[The records Boundary: Start]

/-!
# D-0123(C) IUT REPAIR-CATALOGUE (rung LADDER-ABC:A2), row RC-441 (Zhou 2025 «2-torsion initial Θ-data»,
# [IUTchI] Def. 3.1 (b) datum-class variant) — a SEMISTABLE classical witness for the print-silent check-list
# item «rational 2-torsion (with `√−1` in the completion) does NOT force SPLIT multiplicative reduction»

Record file (D-0012) of the abc-iut cell, seat abc-iut-rcat-tst-7 (KEY RC441), gen 3; PROOF-ONLY (no definition,
no instance, no notation, no named fact). TAKES NO SIDE on [IUTchIII] Cor. 3.12 / [IUTchIV] Thm. 1.10, on any author
or on the variant (D-0045); nothing here asserts abc proved or refuted. The variant is a claim-tagged READING of
the literature; this file is classical arithmetic of ONE explicit curve over `ℚ`.

CONTEXT (catalogue sheet HOME/staging/RCAT/tst-7/RC-441.md, C column). The companion file
`RcatZhou2TorsionNonsplitWitness` (p524971) records the LOCAL point on `y² = x(x − 2)(x − 25)`: full rational
`2`-torsion, `−1` a square mod `5`, multiplicative but NOT split reduction at `5`. That curve is additive at `2`
(conductor `2⁵·5·23`, rcat-tst-8 g4, PARI kit j276225), so it does not satisfy the clause of [IUTchI] Def. 3.1 (b)
KEPT by the variant, «`E_F` has stable reduction at every nonarchimedean `v`». rcat-tst-8 g4 proposed the
semistable replacement `E₂ : y² = x(x − 3)(x + 160)` and checked it in PARI (computed ≠ proved). THIS FILE proves
it in the kernel: `E₂ : y² = x³ + 157x² − 480x` over `ℚ`
* has its three points of order `2` rational (`x = 0, 3, −160`);
* is SEMISTABLE AT EVERY finite place of `ℚ` (`WeierstrassCurve.IsSemistable ℤ`): the `ℚ`-isomorphic integral
  model `W₀ : y² + xy = x³ + 39x² − 30x` (change of variables `u = 2, r = 0, s = 1, t = 0`) has
  `c₄ = 26089 = 7·3727` and `Δ = 23912100 = (2·3·5·163)²` COPRIME in `ℤ`
  (`(−7150991)·26089 + 7802·23912100 = 1`), so the tree's global criterion
  `WeierstrassCurve.isSemistable_baseChange_of_isCoprime` (Silverman AEC VII.5 Prop. 5.1 (a),(b) with VII.1
  Rmk. 1.1) applies, and semistability is an isomorphism invariant (`isSemistable_smul_iff_holds`);
* has MULTIPLICATIVE reduction at `5` (`5 ∤ c₄(E₂) = 417424`, `5 ∣ Δ(E₂) = 2¹⁴·3²·5²·163²`) which is NOT SPLIT:
  the node-tangent quadratic `c₄T² + a₁c₄T − (54b₆ − 3b₂b₄ + a₂c₄) = 417424·T² − 67344208` of the (`5`-minimal,
  integral) equation has no root in `κ(O_v) = 𝔽₅` (`4T² + 2 ≡ 0` forces `T² ≡ 3`, a non-square; reduction
  `y² ≡ x²(x + 2) (mod 5)`, node `(0,0)`, tangent slopes² `≡ 2`).
Since `2² ≡ −1 (mod 5)`, `√−1 ∈ ℚ₅` (Hensel) and the completion of `F = ℚ(√−1)` at a place above `5` is `ℚ₅`;
semistability is preserved under base change. So over `F = ℚ(√−1)` the curve `E₂` (with `j ∈ ℚ = F_mod`, its own
model over `F_mod`) meets the variant's clauses «`√−1 ∈ F`», «stable reduction at all finite places», «`2`-torsion
rational», «model over `F_mod`», while abc-iut-L5-t12's print-silent conclusion for [IUTchI] Def. 3.1 (b)
(`InitialThetaDataSplitBaseProofs.hasSplitMultiplicativeReductionAt_base_of_mem_VFbad`: SPLIT multiplicative
reduction of the BASE curve at the bad places, obtained there from the rational `3`-torsion) FAILS at the places
above `5` — the base-change / `ℚ(√−1)` sentences are prose, NOT kernel statements of this file; clauses (c)–(f) of
Def. 3.1 are not examined (this is a witness for ONE located check-list item, not a `2`-torsion initial Θ-datum).
Whether the variant ever needs base-curve split-ness is for its author, not this cell (located/computed/proved
classical facts ≠ adjudication). Pattern of proof: p524971 and the tree's `Curve5077aRootNumber`. Standard axioms only.
-/

open IsDedekindDomain IsDedekindDomain.HeightOneSpectrum WeierstrassCurve Polynomial

namespace Summit.ABC.IUTFork.Repair.RcatZhou2TorsionSemistableWitness

/-! ## 1. The curve `E₂ : y² = x³ + 157x² − 480x = x(x − 3)(x + 160)` over `ℚ`: invariants -/

/-- The cubic factors as printed: `x³ + 157x² − 480x = x(x − 3)(x + 160)` (Frey shape `x(x − A)(x + B)` with
`A = 3`, `B = 160 = 2⁵·5`, `A + B = 163`). [folklore] -/
theorem E_cubic_factor (x : ℚ) : x ^ 3 + 157 * x ^ 2 - 480 * x = x * (x - 3) * (x + 160) := by ring

/-- `b₂ = 628`. [folklore] -/
theorem E_b₂ : (⟨0, 157, 0, -480, 0⟩ : WeierstrassCurve ℚ).b₂ = 628 := by norm_num [WeierstrassCurve.b₂]

/-- `b₄ = −960`. [folklore] -/
theorem E_b₄ : (⟨0, 157, 0, -480, 0⟩ : WeierstrassCurve ℚ).b₄ = -960 := by norm_num [WeierstrassCurve.b₄]

/-- `b₆ = 0`. [folklore] -/
theorem E_b₆ : (⟨0, 157, 0, -480, 0⟩ : WeierstrassCurve ℚ).b₆ = 0 := by norm_num [WeierstrassCurve.b₆]

/-- `c₄ = 417424 = 2⁴·7·3727` (prime to `3·5·163`). [folklore] -/
theorem E_c₄ : (⟨0, 157, 0, -480, 0⟩ : WeierstrassCurve ℚ).c₄ = 417424 := by
  norm_num [WeierstrassCurve.c₄, WeierstrassCurve.b₂, WeierstrassCurve.b₄]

[The records Boundary: End]

## Action item
Repeat the entries shown above, every one, word for word.

## Task solution
/-!
# D-0123(C) IUT REPAIR-CATALOGUE (rung LADDER-ABC:A2), row RC-441 (Zhou 2025 «2-torsion initial Θ-data»,
# [IUTchI] Def. 3.1 (b) datum-class variant) — a SEMISTABLE classical witness for the print-silent check-list
# item «rational 2-torsion (with `√−1` in the completion) does NOT force SPLIT multiplicative reduction»

Record file (D-0012) of the abc-iut cell, seat abc-iut-rcat-tst-7 (KEY RC441), gen 3; PROOF-ONLY (no definition,
no instance, no notation, no named fact). TAKES NO SIDE on [IUTchIII] Cor. 3.12 / [IUTchIV] Thm. 1.10, on any author
or on the variant (D-0045); nothing here asserts abc proved or refuted. The variant is a claim-tagged READING of
the literature; this file is classical arithmetic of ONE explicit curve over `ℚ`.

CONTEXT (catalogue sheet HOME/staging/RCAT/tst-7/RC-441.md, C column). The companion file
`RcatZhou2TorsionNonsplitWitness` (p524971) records the LOCAL point on `y² = x(x − 2)(x − 25)`: full rational
`2`-torsion, `−1` a square mod `5`, multiplicative but NOT split reduction at `5`. That curve is additive at `2`
(conductor `2⁵·5·23`, rcat-tst-8 g4, PARI kit j276225), so it does not satisfy the clause of [IUTchI] Def. 3.1 (b)
KEPT by the variant, «`E_F` has stable reduction at every nonarchimedean `v`». rcat-tst-8 g4 proposed the
semistable replacement `E₂ : y² = x(x − 3)(x + 160)` and checked it in PARI (computed ≠ proved). THIS FILE proves
it in the kernel: `E₂ : y² = x³ + 157x² − 480x` over `ℚ`
* has its three points of order `2` rational (`x = 0, 3, −160`);
* is SEMISTABLE AT EVERY finite place of `ℚ` (`WeierstrassCurve.IsSemistable ℤ`): the `ℚ`-isomorphic integral
  model `W₀ : y² + xy = x³ + 39x² − 30x` (change of variables `u = 2, r = 0, s = 1, t = 0`) has
  `c₄ = 26089 = 7·3727` and `Δ = 23912100 = (2·3·5·163)²` COPRIME in `ℤ`
  (`(−7150991)·26089 + 7802·23912100 = 1`), so the tree's global criterion
  `WeierstrassCurve.isSemistable_baseChange_of_isCoprime` (Silverman AEC VII.5 Prop. 5.1 (a),(b) with VII.1
  Rmk. 1.1) applies, and semistability is an isomorphism invariant (`isSemistable_smul_iff_holds`);
* has MULTIPLICATIVE reduction at `5` (`5 ∤ c₄(E₂) = 417424`, `5 ∣ Δ(E₂) = 2¹⁴·3²·5²·163²`) which is NOT SPLIT:
  the node-tangent quadratic `c₄T² + a₁c₄T − (54b₆ − 3b₂b₄ + a₂c₄) = 417424·T² − 67344208` of the (`5`-minimal,
  integral) equation has no root in `κ(O_v) = 𝔽₅` (`4T² + 2 ≡ 0` forces `T² ≡ 3`, a non-square; reduction
  `y² ≡ x²(x + 2) (mod 5)`, node `(0,0)`, tangent slopes² `≡ 2`).
Since `2² ≡ −1 (mod 5)`, `√−1 ∈ ℚ₅` (Hensel) and the completion of `F = ℚ(√−1)` at a place above `5` is `ℚ₅`;
semistability is preserved under base change. So over `F = ℚ(√−1)` the curve `E₂` (with `j ∈ ℚ = F_mod`, its own
model over `F_mod`) meets the variant's clauses «`√−1 ∈ F`», «stable reduction at all finite places», «`2`-torsion
rational», «model over `F_mod`», while abc-iut-L5-t12's print-silent conclusion for [IUTchI] Def. 3.1 (b)
(`InitialThetaDataSplitBaseProofs.hasSplitMultiplicativeReductionAt_base_of_mem_VFbad`: SPLIT multiplicative
reduction of the BASE curve at the bad places, obtained there from the rational `3`-torsion) FAILS at the places
above `5` — the base-change / `ℚ(√−1)` sentences are prose, NOT kernel statements of this file; clauses (c)–(f) of
Def. 3.1 are not examined (this is a witness for ONE located check-list item, not a `2`-torsion initial Θ-datum).
Whether the variant ever needs base-curve split-ness is for its author, not this cell (located/computed/proved
classical facts ≠ adjudication). Pattern of proof: p524971 and the tree's `Curve5077aRootNumber`. Standard axioms only.
-/

open IsDedekindDomain IsDedekindDomain.HeightOneSpectrum WeierstrassCurve Polynomial

namespace Summit.ABC.IUTFork.Repair.RcatZhou2TorsionSemistableWitness

/-! ## 1. The curve `E₂ : y² = x³ + 157x² − 480x = x(x − 3)(x + 160)` over `ℚ`: invariants -/

/-- The cubic factors as printed: `x³ + 157x² − 480x = x(x − 3)(x + 160)` (Frey shape `x(x − A)(x + B)` with
`A = 3`, `B = 160 = 2⁵·5`, `A + B = 163`). [folklore] -/
theorem E_cubic_factor (x : ℚ) : x ^ 3 + 157 * x ^ 2 - 480 * x = x * (x - 3) * (x + 160) := by ring

/-- `b₂ = 628`. [folklore] -/
theorem E_b₂ : (⟨0, 157, 0, -480, 0⟩ : WeierstrassCurve ℚ).b₂ = 628 := by norm_num [WeierstrassCurve.b₂]

/-- `b₄ = −960`. [folklore] -/
theorem E_b₄ : (⟨0, 157, 0, -480, 0⟩ : WeierstrassCurve ℚ).b₄ = -960 := by norm_num [WeierstrassCurve.b₄]

/-- `b₆ = 0`. [folklore] -/
theorem E_b₆ : (⟨0, 157, 0, -480, 0⟩ : WeierstrassCurve ℚ).b₆ = 0 := by norm_num [WeierstrassCurve.b₆]

/-- `c₄ = 417424 = 2⁴·7·3727` (prime to `3·5·163`). [folklore] -/
theorem E_c₄ : (⟨0, 157, 0, -480, 0⟩ : WeierstrassCurve ℚ).c₄ = 417424 := by
  norm_num [WeierstrassCurve.c₄, WeierstrassCurve.b₂, WeierstrassCurve.b₄]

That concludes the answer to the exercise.